[Opening Recorded information section]

import Summits.Ventures.PercRepro.RankLevelSetLevelSixBasisTail
import Summits.Ventures.PercRepro.RankLevelSetLevelSixCapGlue25
import Summits.Ventures.PercRepro.RankLevelSetCoreSixLowSelf
import Summits.Ventures.PercRepro.RankLevelSetLevelSixGiant
import Summits.Ventures.PercRepro.RankLevelSetLevelSixBasisRegII24

/-!
# PercRepro — REGIME II AT RANK `20` BY THE BASIS DEVICE: EVERY CORANK `d ≥ 44` (p8 g15, S3)

`proofs/SUBCLAIM-S3-p8.md` §3z⁗⁗⁗″. RankLevelSetLevelSixBasisRegII24 (p8 g10) at rank `20` (the 21-row module RankLevelSetLevelSixT21RegII with `21 → 20`, `C(n, 20) → C(n, 19)`, the threshold `n₀ = 64`, i.e. `d ≥ 44`; ratio `0.975` at `n = 64`). On the `e`-free core of rank `20` and corank `d`, `#U ≤ #{r = 6, |B| ≤ d}` and every
rank-`6` set lies in its closure of `≤ 39` points, so THE BASIS DEVICE at `c = t = 39` gives `#U ≤ G₃₉·C(n, 6)` and
`#{r = 6} ≤ G₃₉·C(n, 6)` with `G₃₉ = 91625857660/236379` (the maximum of `720·Σ_{i ∈ [6, 39]} C(m, i)/∏_{k<6} max(m − flatCap k, 1)`
over `6 ≤ m ≤ 39`, `basis_G39`); with `#{r ≤ 5}` by `ncard_eRk_le_five_le_basis` and night-1's `C(n, 21) ≤ #Y + #{r ≤ 6}`,
the cell reads `2^{26}/C(26, 6)·G₃₉·C(n, 6) + tail₅(n) + G₃₉·C(n, 6) ≤ C(n, 19)` — ONE numeral at `n₀ = 64` (ratio `0.975`)
propagated to every `n ≥ 64` by the termwise growth `C(n + 1, i)·(n − 18) ≤ C(n, i)·(n + 1)` for `i ≤ 6` against
`C(n + 1, 19)·(n − 18) = C(n, 19)·(n + 1)` (`regII_basis_20_numeral`). No cube cells, no key. Axioms: standard.
-/

open scoped Matroid

namespace PercRepro

namespace ThmN

open Set

variable {α : Type}

/-- **Termwise growth**: `C(n + 1, i)·(n − 18) ≤ C(n, i)·(n + 1)` for `i ≤ 19 ≤ n`. -/
theorem choose_succ_mul_sub_le_19 (n i : ℕ) (hi : i ≤ 19) (hn : 19 ≤ n) :
    (n + 1).choose i * (n - 18) ≤ n.choose i * (n + 1) := by
  rw [Nat.choose_mul_succ_eq n i]
  exact Nat.mul_le_mul_left _ (by omega)

/-- `C(n + 1, 19)·(n − 18) = C(n, 19)·(n + 1)` for `n ≥ 19`. -/
theorem choose_succ_mul_sub_eq_19 (n : ℕ) (hn : 19 ≤ n) :
    (n + 1).choose 19 * (n - 18) = n.choose 19 * (n + 1) := by
  rw [Nat.choose_mul_succ_eq n 19, show n + 1 - 19 = n - 18 by omega]

set_option maxHeartbeats 4000000 in
/-- **The regime-II numeral at rank `20` for every `n ≥ 64`**:
`2^{26}/C(26, 6)·G₃₉·C(n, 6) + tail₅(n) + G₃₉·C(n, 6) ≤ C(n, 19)`. -/
theorem regII_basis_20_numeral (n : ℕ) (hn : 64 ≤ n) :
    ((2 : ℚ) ^ (20 + 6) / (((20 + 6).choose 6 : ℕ) : ℚ)) * ((91625857660 / 236379 : ℚ) * ((n.choose 6 : ℕ) : ℚ)) +
      (1 + (n : ℚ) + (4 / 3 : ℚ) * ((n.choose 2 : ℕ) : ℚ) + (14 / 5 : ℚ) * ((n.choose 3 : ℕ) : ℚ) +
        (64 / 7 : ℚ) * ((n.choose 4 : ℕ) : ℚ) + (216355 / 2223 : ℚ) * ((n.choose 5 : ℕ) : ℚ)) +
      (91625857660 / 236379 : ℚ) * ((n.choose 6 : ℕ) : ℚ) ≤ ((n.choose 19 : ℕ) : ℚ) := by
  induction n, hn using Nat.le_induction with
  | base => norm_num [Nat.choose]
  | succ n hn ih =>
    obtain ⟨k, rfl⟩ : ∃ k, n = k + 64 := ⟨n - 64, by omega⟩
    have hpos : (0 : ℚ) < ((k + 46 : ℕ) : ℚ) := by positivity
    have tt : ∀ i, i ≤ 19 → (((k + 64 + 1).choose i : ℕ) : ℚ) * ((k + 46 : ℕ) : ℚ) ≤
        (((k + 64).choose i : ℕ) : ℚ) * ((k + 65 : ℕ) : ℚ) := by
      intro i hi
      have := choose_succ_mul_sub_le_19 (k + 64) i hi (by omega)
      rw [show k + 64 - 18 = k + 46 by omega, show k + 64 + 1 = k + 65 by omega] at this
      rw [show k + 64 + 1 = k + 65 by omega]
      exact_mod_cast this
    have t2 := tt 2 (by norm_num)
    have t3 := tt 3 (by norm_num)
    have t4 := tt 4 (by norm_num)
    have t5 := tt 5 (by norm_num)
    have t6 := tt 6 (by norm_num)
    have t23 : (((k + 64 + 1).choose 19 : ℕ) : ℚ) * ((k + 46 : ℕ) : ℚ) =
        (((k + 64).choose 19 : ℕ) : ℚ) * ((k + 65 : ℕ) : ℚ) := by
      have := choose_succ_mul_sub_eq_19 (k + 64) (by omega)
      rw [show k + 64 - 18 = k + 46 by omega, show k + 64 + 1 = k + 65 by omega] at this
      rw [show k + 64 + 1 = k + 65 by omega]
      exact_mod_cast this
    have tn : (1 + ((k + 64 + 1 : ℕ) : ℚ)) * ((k + 46 : ℕ) : ℚ) ≤ (1 + ((k + 64 : ℕ) : ℚ)) * ((k + 65 : ℕ) : ℚ) := by
      push_cast
      nlinarith [sq_nonneg ((k : ℚ) + 1)]
    have ih' := mul_le_mul_of_nonneg_right ih (by positivity : (0 : ℚ) ≤ ((k + 65 : ℕ) : ℚ))
    refine le_of_mul_le_mul_right ?_ hpos
    rw [t23]
    have hc : (0 : ℚ) ≤ (2 : ℚ) ^ (20 + 6) / (((20 + 6).choose 6 : ℕ) : ℚ) :=
      div_nonneg (pow_nonneg (by norm_num) _) (Nat.cast_nonneg _)
    have e6 := mul_le_mul_of_nonneg_left t6 hc
    linarith [t2, t3, t4, t5, t6, tn, ih', e6]

set_option maxHeartbeats 2000000 in
/-- **Regime II at rank `20` by the basis device**: the `e`-free core of rank `20` and corank `d ≥ 44`. -/
theorem c025_core_six_regII_basis_20 (M : Matroid α) [M.Finite] (d : ℕ) (hd : 44 ≤ d)
    (hR : M.eRank = (20 : ℕ)) (hn : M.E.ncard = 20 + d)
    (hfree : ∀ e ∈ M.E, ∃ A ⊆ M.E \ {e}, e ∉ M.closure A ∧ e ∉ M.closure ((M.E \ {e}) \ A)) :
    RLS M 20 6 := by
  classical
  have hEcard : M.ground_finite.toFinset.card = 20 + d := by
    rw [← Set.ncard_eq_toFinset_card _ M.ground_finite]; exact hn
  have hd' : M.E.encard = M.eRank + d := by
    rw [hR, ← M.ground_finite.cast_ncard_eq, hn]
    push_cast; ring
  have hfcap := flatCap_bound M hfree
  have hf6 : ∀ k : ℕ, k < 6 → ∀ X ⊆ M.E, M.eRk X ≤ (k : ℕ∞) → X.ncard ≤ flatCap k :=
    fun k hk => hfcap k (by omega)
  have h39 : ∀ X ⊆ M.E, M.eRk X ≤ 6 → X.ncard ≤ 39 := by
    intro X hX hr
    have := hfcap 6 le_rfl X hX (by exact_mod_cast hr)
    simpa [flatCap] using this
  -- every rank-`6` set lies in its closure of `≤ 39` points
  have hsub : ∀ S : Set (Set α), (∀ B ∈ S, B ⊆ M.E ∧ M.eRk B = (6 : ℕ)) →
      S ⊆ {B : Set α | B ⊆ M.E ∧ M.eRk B = ((6 : ℕ) : ℕ∞) ∧ B.ncard ≤ 39 ∧ (M.closure B).ncard ≤ 39} := by
    intro S hS B hB
    obtain ⟨hBE, hBr⟩ := hS B hB
    have hcl : (M.closure B).ncard ≤ 39 :=
      h39 _ (M.closure_subset_ground B) (by rw [M.eRk_closure_eq, hBr]; norm_num)
    refine ⟨hBE, hBr, ?_, hcl⟩
    have hfin : (M.closure B).Finite := M.ground_finite.subset (M.closure_subset_ground B)
    exact (Set.ncard_le_ncard (M.subset_closure B hBE) hfin).trans hcl
  have hdev := Matroid.ncard_eRk_eq_ncard_le_closure_le_le (M := M) 6 39 39 flatCap hf6
    (91625857660 / 236379 : ℚ) (by norm_num) basis_G39
  rw [hn] at hdev
  have hfinS : ∀ S : Set (Set α), S ⊆ {B : Set α | B ⊆ M.E} → S.Finite :=
    fun S hS => M.ground_finite.finite_subsets.subset hS
  -- (U)
  have hU1 := Matroid.topCount_le_ncard_compl (M := M) hR hd' 6
  have hUq : (Matroid.topCount M 20 6 : ℚ) ≤ (91625857660 / 236379 : ℚ) * (((20 + d).choose 6 : ℕ) : ℚ) := by
    have h1 : (Matroid.topCount M 20 6 : ℚ) ≤
        ({B : Set α | B ⊆ M.E ∧ M.eRk B = (6 : ℕ) ∧ B.ncard ≤ d}.ncard : ℚ) := by exact_mod_cast hU1
    have h2 := Set.ncard_le_ncard (hsub {B : Set α | B ⊆ M.E ∧ M.eRk B = (6 : ℕ) ∧ B.ncard ≤ d}
      (fun B hB => ⟨hB.1, hB.2.1⟩)) (hfinS _ (fun B hB => hB.1))
    have h2q : ({B : Set α | B ⊆ M.E ∧ M.eRk B = (6 : ℕ) ∧ B.ncard ≤ d}.ncard : ℚ) ≤
        ({B : Set α | B ⊆ M.E ∧ M.eRk B = ((6 : ℕ) : ℕ∞) ∧ B.ncard ≤ 39 ∧ (M.closure B).ncard ≤ 39}.ncard : ℚ) := by
      exact_mod_cast h2
    exact h1.trans (h2q.trans hdev)
  -- (A) the rank-`≤ 6` sets
  have hT5 := ncard_eRk_le_five_le_basis M hfree
  rw [hn] at hT5
  have hsp6 := ncard_eRk_le_succ_le M 5
  have h6 : ({X : Set α | X ⊆ M.E ∧ M.eRk X = ((5 + 1 : ℕ) : ℕ∞)}.ncard : ℚ) ≤
      (91625857660 / 236379 : ℚ) * (((20 + d).choose 6 : ℕ) : ℚ) := by
    have h2 := Set.ncard_le_ncard (hsub {X : Set α | X ⊆ M.E ∧ M.eRk X = ((5 + 1 : ℕ) : ℕ∞)}
      (fun B hB => ⟨hB.1, hB.2⟩)) (hfinS _ (fun B hB => hB.1))
    have h2q : ({X : Set α | X ⊆ M.E ∧ M.eRk X = ((5 + 1 : ℕ) : ℕ∞)}.ncard : ℚ) ≤
        ({B : Set α | B ⊆ M.E ∧ M.eRk B = ((6 : ℕ) : ℕ∞) ∧ B.ncard ≤ 39 ∧ (M.closure B).ncard ≤ 39}.ncard : ℚ) := by
      exact_mod_cast h2
    exact h2q.trans hdev
  have hAq : ({X : Set α | X ⊆ M.E ∧ M.eRk X ≤ ((5 + 1 : ℕ) : ℕ∞)}.ncard : ℚ) ≤
      (1 + ((20 + d : ℕ) : ℚ) + (4 / 3 : ℚ) * (((20 + d).choose 2 : ℕ) : ℚ) + (14 / 5 : ℚ) * (((20 + d).choose 3 : ℕ) : ℚ) +
        (64 / 7 : ℚ) * (((20 + d).choose 4 : ℕ) : ℚ) + (216355 / 2223 : ℚ) * (((20 + d).choose 5 : ℕ) : ℚ)) +
      (91625857660 / 236379 : ℚ) * (((20 + d).choose 6 : ℕ) : ℚ) := by
    have e1 : ({X : Set α | X ⊆ M.E ∧ M.eRk X ≤ ((5 + 1 : ℕ) : ℕ∞)}.ncard : ℚ) ≤
        ({X : Set α | X ⊆ M.E ∧ M.eRk X ≤ ((5 : ℕ) : ℕ∞)}.ncard : ℚ) +
          ({X : Set α | X ⊆ M.E ∧ M.eRk X = ((5 + 1 : ℕ) : ℕ∞)}.ncard : ℚ) := by exact_mod_cast hsp6
    exact e1.trans (add_le_add hT5 h6)
  -- (Y)
  have hY := choose_le_midCount_add_low' (M := M) (p := 20) (q := 6) (by norm_num)
  rw [hEcard] at hY
  have hYq : (((20 + d).choose (20 - 1) : ℕ) : ℚ) ≤ (Matroid.midCount M 20 6 : ℚ) +
      ({X : Set α | X ⊆ M.E ∧ M.eRk X ≤ ((5 + 1 : ℕ) : ℕ∞)}.ncard : ℚ) := by
    have : (((20 + d).choose (20 - 1) : ℕ) : ℚ) ≤ (Matroid.midCount M 20 6 : ℚ) +
        ({X : Set α | X ⊆ M.E ∧ M.eRk X ≤ (6 : ℕ)}.ncard : ℚ) := by exact_mod_cast hY
    exact this
  -- (Φ) and the numeral
  have hΦ := phiK_le_two_pow_div_six 20
  have hnum := regII_basis_20_numeral (20 + d) (by omega)
  have hU0 : (0 : ℚ) ≤ (Matroid.topCount M 20 6 : ℚ) := Nat.cast_nonneg _
  have hΦ0 : (0 : ℚ) ≤ (2 : ℚ) ^ (20 + 6) / (((20 + 6).choose 6 : ℕ) : ℚ) :=
    div_nonneg (pow_nonneg (by norm_num) _) (Nat.cast_nonneg _)
  rw [RLS_iff]
  have h20 : (20 : ℕ) - 1 = 19 := rfl
  rw [h20] at hYq
  have hstep : phiK 20 6 * (Matroid.topCount M 20 6 : ℚ) ≤
      ((2 : ℚ) ^ (20 + 6) / (((20 + 6).choose 6 : ℕ) : ℚ)) *
        ((91625857660 / 236379 : ℚ) * (((20 + d).choose 6 : ℕ) : ℚ)) := mul_le_mul hΦ hUq hU0 hΦ0
  generalize hc : (2 : ℚ) ^ (20 + 6) / (((20 + 6).choose 6 : ℕ) : ℚ) = c at hstep hnum
  generalize hA : ({X : Set α | X ⊆ M.E ∧ M.eRk X ≤ ((5 + 1 : ℕ) : ℕ∞)}.ncard : ℚ) = A at hYq hAq
  generalize hT : (1 + ((20 + d : ℕ) : ℚ) + (4 / 3 : ℚ) * (((20 + d).choose 2 : ℕ) : ℚ) +
      (14 / 5 : ℚ) * (((20 + d).choose 3 : ℕ) : ℚ) + (64 / 7 : ℚ) * (((20 + d).choose 4 : ℕ) : ℚ) +
      (216355 / 2223 : ℚ) * (((20 + d).choose 5 : ℕ) : ℚ)) = T at hnum hAq
  generalize hC6 : (91625857660 / 236379 : ℚ) * (((20 + d).choose 6 : ℕ) : ℚ) = C6 at hstep hnum hAq
  generalize hC23 : (((20 + d).choose 19 : ℕ) : ℚ) = C23 at hnum hYq
  generalize hmid : (Matroid.midCount M 20 6 : ℚ) = mid at hYq ⊢
  linarith [hstep, hnum, hYq, hAq]

end ThmN

end PercRepro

[Closing Recorded information section]

» Exercise: Find the line with "(fun B hB => ⟨hB.1, hB.2⟩))" in the material above. Reproduce it and each line after it up to and including the line with "generalize hc : (2".

» Completed exercise:
      (fun B hB => ⟨hB.1, hB.2⟩)) (hfinS _ (fun B hB => hB.1))
    have h2q : ({X : Set α | X ⊆ M.E ∧ M.eRk X = ((5 + 1 : ℕ) : ℕ∞)}.ncard : ℚ) ≤
        ({B : Set α | B ⊆ M.E ∧ M.eRk B = ((6 : ℕ) : ℕ∞) ∧ B.ncard ≤ 39 ∧ (M.closure B).ncard ≤ 39}.ncard : ℚ) := by
      exact_mod_cast h2
    exact h2q.trans hdev
  have hAq : ({X : Set α | X ⊆ M.E ∧ M.eRk X ≤ ((5 + 1 : ℕ) : ℕ∞)}.ncard : ℚ) ≤
      (1 + ((20 + d : ℕ) : ℚ) + (4 / 3 : ℚ) * (((20 + d).choose 2 : ℕ) : ℚ) + (14 / 5 : ℚ) * (((20 + d).choose 3 : ℕ) : ℚ) +
        (64 / 7 : ℚ) * (((20 + d).choose 4 : ℕ) : ℚ) + (216355 / 2223 : ℚ) * (((20 + d).choose 5 : ℕ) : ℚ)) +
      (91625857660 / 236379 : ℚ) * (((20 + d).choose 6 : ℕ) : ℚ) := by
    have e1 : ({X : Set α | X ⊆ M.E ∧ M.eRk X ≤ ((5 + 1 : ℕ) : ℕ∞)}.ncard : ℚ) ≤
        ({X : Set α | X ⊆ M.E ∧ M.eRk X ≤ ((5 : ℕ) : ℕ∞)}.ncard : ℚ) +
          ({X : Set α | X ⊆ M.E ∧ M.eRk X = ((5 + 1 : ℕ) : ℕ∞)}.ncard : ℚ) := by exact_mod_cast hsp6
    exact e1.trans (add_le_add hT5 h6)
  -- (Y)
  have hY := choose_le_midCount_add_low' (M := M) (p := 20) (q := 6) (by norm_num)
  rw [hEcard] at hY
  have hYq : (((20 + d).choose (20 - 1) : ℕ) : ℚ) ≤ (Matroid.midCount M 20 6 : ℚ) +
      ({X : Set α | X ⊆ M.E ∧ M.eRk X ≤ ((5 + 1 : ℕ) : ℕ∞)}.ncard : ℚ) := by
    have : (((20 + d).choose (20 - 1) : ℕ) : ℚ) ≤ (Matroid.midCount M 20 6 : ℚ) +
        ({X : Set α | X ⊆ M.E ∧ M.eRk X ≤ (6 : ℕ)}.ncard : ℚ) := by exact_mod_cast hY
    exact this
  -- (Φ) and the numeral
  have hΦ := phiK_le_two_pow_div_six 20
  have hnum := regII_basis_20_numeral (20 + d) (by omega)
  have hU0 : (0 : ℚ) ≤ (Matroid.topCount M 20 6 : ℚ) := Nat.cast_nonneg _
  have hΦ0 : (0 : ℚ) ≤ (2 : ℚ) ^ (20 + 6) / (((20 + 6).choose 6 : ℕ) : ℚ) :=
    div_nonneg (pow_nonneg (by norm_num) _) (Nat.cast_nonneg _)
  rw [RLS_iff]
  have h20 : (20 : ℕ) - 1 = 19 := rfl
  rw [h20] at hYq
  have hstep : phiK 20 6 * (Matroid.topCount M 20 6 : ℚ) ≤
      ((2 : ℚ) ^ (20 + 6) / (((20 + 6).choose 6 : ℕ) : ℚ)) *
        ((91625857660 / 236379 : ℚ) * (((20 + d).choose 6 : ℕ) : ℚ)) := mul_le_mul hΦ hUq hU0 hΦ0
  generalize hc : (2 : ℚ) ^ (20 + 6) / (((20 + 6).choose 6 : ℕ) : ℚ) = c at hstep hnum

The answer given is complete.